Incorporating Spatial and Temporal Correlations to Improve Aggregation of Decentralized Day-Ahead Wind Power Forecasts

Abstract

In some electricity markets, individual wind farms are obliged to provide point forecasts to the power purchaser or system operator. These decentralized forecasts are usually based on on-site meteorological forecasts and measurements, and thus optimized for local conditions. Simply adding decentralized forecasts may not capture some of the spatial and temporal correlations of wind power, thereby lowering the potential accuracy of the aggregated forecast. This paper proposes the explanatory variables that are used to train the kernel density estimator and conditional kernel density estimator models to derive day-ahead aggregated point and probabilistic wind power forecasts from decentralized point forecasts of geographically distributed wind farms.
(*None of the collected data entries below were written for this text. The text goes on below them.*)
import Mathlib
import HarnessLib
import Summits.NavierStokesRegularity.NavierStokesRegularity.Theorems.HalfSpaceWindowDoorCirculationCarryingRigidityRotHeadPV
import Summits.NavierStokesRegularity.NavierStokesRegularity.Theorems.PoloidalWindowDoorPoloidalWindowRigidityFlat
import Literature.Analysis.FluidPDE.VorticityCalculus

/-!
# Route `HalfSpaceWindowDoor`, crux `CirculationCarryingRigidity` (stmt-NavierStokesRegularity-25311) — line
# `rot_bernoulli`, VII: census row in Pineau–Vicol's vocabulary — closed-hemisphere door-class profiles of
# rotated-self-similar form (1.7) with `α ≤ 0` vanish

LEAD ns-hsw-p1 g11 (cell pub-ns-dss).  The door-class form (`InDoorClass C v`, `SignE3 v` = sign on EVERY slice, as in the
route's statements) of `…RotHeadPV`: by the instantaneous rotated self-similarity of Pineau–Vicol's ansatz field
(`…RotHeadPV.hasDerivAt_pvAnsatz_neg_one`: `∂ₜ(pvAnsatz α U)(−1,x) = ½U + ½DU·x + α(e₃×U − DU(e₃×x))`) and the
slice-sign assembly `…RotHeadPV.eq_zero_of_pvAnsatz_sliceSign` (the sign is needed on the slice `t = −1` only):

* `eq_zero_of_pvAnsatz` — a closed-hemisphere door-class profile (`InDoorClass C v`, `⟪curl v, e₃⟫ ≥ 0`) which on the slab
  has Pineau–Vicol's rotated-self-similar form `v = pvAnsatz α U` with a time-independent profile and `α ≤ 0` VANISHES;
  `hemisphereLiouvilleE3_of_pvAnsatz` (W6 restricted, hypotheses verbatim), `not_isBackwardSingularPoint_of_pvAnsatz`,
  `alpha_pos_of_pvAnsatz_ne_zero` (ENEMY FORM: a non-zero closed-hemisphere RSS door-class profile has `α > 0`).

WHAT THIS IS NOT: not a statement about Navier–Stokes regularity (Clay A); the door statements concern HYPOTHETICAL blow-up
profiles (KNSS ancient mild solutions); helper `--supports` 25311; the item stays OPEN at its research stub.
-/

noncomputable section

-- the summit and its single sub-problem share the name (CONVENTIONS §1), as in every Theorems file
set_option linter.dupNamespace false

namespace Summit.NavierStokesRegularity.NavierStokesRegularity.Theorems.HalfSpaceWindowDoorCirculationCarryingRigidityRotHeadAnsatz

open Set Function Filter Topology InnerProductSpace
open scoped RealInnerProductSpace ContDiff
open Literature.Analysis Literature.Analysis.FluidPDE Literature.Analysis.FluidPDE.PineauVicol2026
open Summit.NavierStokesRegularity.NavierStokesRegularity.Theorems.HalfSpaceWindowDoorCirculationCarryingRigidityDefs
  (InDoorClass SignE3 e3 HemisphereLiouvilleE3)
open Summit.NavierStokesRegularity.NavierStokesRegularity.Theorems.HalfSpaceWindowDoorCirculationCarryingRigidityRotHeadPV
  (eq_zero_of_pvAnsatz_sliceSign)
open Summit.NavierStokesRegularity.NavierStokesRegularity.Theorems.PoloidalWindowDoorPoloidalWindowRigidityFlat
  (not_backwardSingular_of_zero)

variable {C : ℝ} {v : ℝ → EuclideanSpace ℝ (Fin 3) → EuclideanSpace ℝ (Fin 3)}

/-- **Closed-hemisphere door-class profiles of rotated-self-similar form with `α ≤ 0` vanish.**  Let `v` be a door-class
profile with `⟪curl v(s), e₃⟫ ≥ 0` on the slab which has Pineau–Vicol's rotated-self-similar form
`v(x,t) = (−t)^{−1/2} R(αs) U(R(−αs)x/√(−t))` (`pvAnsatz α U`, time-independent profile `U`) for `t < 0`, with `α ≤ 0`.
Then `v ≡ 0`.  (The profile is the slice `U = v(−1)`; the sign hypothesis of the door, imposed on every slice, is used on the
slice `t = −1` only, through `…RotHeadPV.eq_zero_of_pvAnsatz_sliceSign`.) -/
theorem eq_zero_of_pvAnsatz (hv : InDoorClass C v) (hsign : SignE3 v) {α : ℝ} (hα : α ≤ 0)
    {U : EuclideanSpace ℝ (Fin 3) → EuclideanSpace ℝ (Fin 3)}
    (hform : ∀ t < 0, ∀ x, v t x = pvAnsatz α (fun y _ => U y) t x) :
    ∀ t < 0, ∀ x, v t x = 0 := by
  have h1 : (-1 : ℝ) < 0 := by norm_num
  have hsignU : ∀ y, 0 ≤ curl U y 2 := fun y => by
    have hUeq : U = v (-1) := funext fun z => by rw [hform (-1) h1 z, pvAnsatz_neg_one]
    have h := hsign (-1) h1 y
    rw [← hUeq] at h
    simpa [e3, EuclideanSpace.inner_single_right] using h
  exact eq_zero_of_pvAnsatz_sliceSign hv hα hsignU hform

/-- Hence such a profile is POLOIDAL along `e₃` (indeed zero). -/
theorem inner_curl_e3_eq_zero_of_pvAnsatz (hv : InDoorClass C v) (hsign : SignE3 v) {α : ℝ} (hα : α ≤ 0)
    {U : EuclideanSpace ℝ (Fin 3) → EuclideanSpace ℝ (Fin 3)}
    (hform : ∀ t < 0, ∀ x, v t x = pvAnsatz α (fun y _ => U y) t x) :
    ∀ s < 0, ∀ y, ⟪curl (v s) y, e3⟫ = 0 := by
  intro s hs y
  have hz : v s = 0 := funext fun x => eq_zero_of_pvAnsatz hv hsign hα hform s hs x
  rw [hz, curl_zero]
  simp

/-- … and NOT backward singular at the apex. -/
theorem not_isBackwardSingularPoint_of_pvAnsatz (hv : InDoorClass C v) (hsign : SignE3 v) {α : ℝ} (hα : α ≤ 0)
    {U : EuclideanSpace ℝ (Fin 3) → EuclideanSpace ℝ (Fin 3)}
    (hform : ∀ t < 0, ∀ x, v t x = pvAnsatz α (fun y _ => U y) t x) :
    ¬ IsBackwardSingularPoint v 0 :=
  not_backwardSingular_of_zero (eq_zero_of_pvAnsatz hv hsign hα hform)

/-- **W6 = `HemisphereLiouvilleE3` RESTRICTED TO THE COUNTER-ROTATING RSS STRATUM, in Pineau–Vicol's vocabulary** (the
hypotheses of `HemisphereLiouvilleE3` verbatim, plus `v = pvAnsatz α U` on the slab with `α ≤ 0`). -/
theorem hemisphereLiouvilleE3_of_pvAnsatz (C : ℝ) (v : ℝ → EuclideanSpace ℝ (Fin 3) → EuclideanSpace ℝ (Fin 3))
    (hrate : HasTypeITimeDecay C v) (hcont : ContinuousOn (Function.uncurry v) (Set.Iio (0 : ℝ) ×ˢ Set.univ))
    (hmild : ∀ s t : ℝ, s < t → t < 0 → ∀ x,
      v t x = UnboundedOperators.heatExtension (v s) (t - s) x - oseenDuhamel 1 s v v t x)
    (hdiv : ∀ t < 0, VectorCalculus.IsDivFree (v t)) (hsign : ∀ s < 0, ∀ y, 0 ≤ ⟪curl (v s) y, e3⟫)
    {α : ℝ} (hα : α ≤ 0) {U : EuclideanSpace ℝ (Fin 3) → EuclideanSpace ℝ (Fin 3)}
    (hform : ∀ t < 0, ∀ x, v t x = pvAnsatz α (fun y _ => U y) t x) :
    ∀ s < 0, ∀ y, ⟪curl (v s) y, e3⟫ = 0 :=
  inner_curl_e3_eq_zero_of_pvAnsatz ⟨hrate, hcont, hmild, hdiv⟩ hsign hα hform

/-- **ENEMY FORM.**  A closed-hemisphere door-class profile of rotated-self-similar form with a non-zero value CO-ROTATES
with its vertical vorticity: `α > 0`. -/
theorem alpha_pos_of_pvAnsatz_ne_zero (hv : InDoorClass C v) (hsign : SignE3 v) (hne : ∃ t < 0, ∃ x, v t x ≠ 0)
    {α : ℝ} {U : EuclideanSpace ℝ (Fin 3) → EuclideanSpace ℝ (Fin 3)}
    (hform : ∀ t < 0, ∀ x, v t x = pvAnsatz α (fun y _ => U y) t x) : 0 < α := by
  by_contra hle
  push Not at hle
  obtain ⟨t, ht, x, hx⟩ := hne
  exact hx (eq_zero_of_pvAnsatz hv hsign hle hform t ht x)

end Summit.NavierStokesRegularity.NavierStokesRegularity.Theorems.HalfSpaceWindowDoorCirculationCarryingRigidityRotHeadAnsatz

end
The proposed explanatory variables include (a) decentralized point forecasts clustered using the clustering large applications algorithm to reduce the high-dimensional matrices, (b) hour of day and month of year to account for diurnal and seasonal cycles, respectively, and (c) atmospheric states derived from self-organizing maps to represent large-scale synoptic circulation climatology for a study area. The proposed methodology is tested using the day-ahead point forecast data obtained from 29 wind farms in South Africa. The results from the proposed methodology show a significant improvement as compared to simply adding the decentralized point forecasts. The derived predictive densities are shown to be non-Gaussian and time-varying, as expected given the time-varying nature of wind uncertainty. The proposed methodology provides system operators with a method of not only producing more accurate aggregated forecasts from decentralized forecasts, but also improving operational decisions such as dynamic operating reserve allocation and stochastic unit commitment.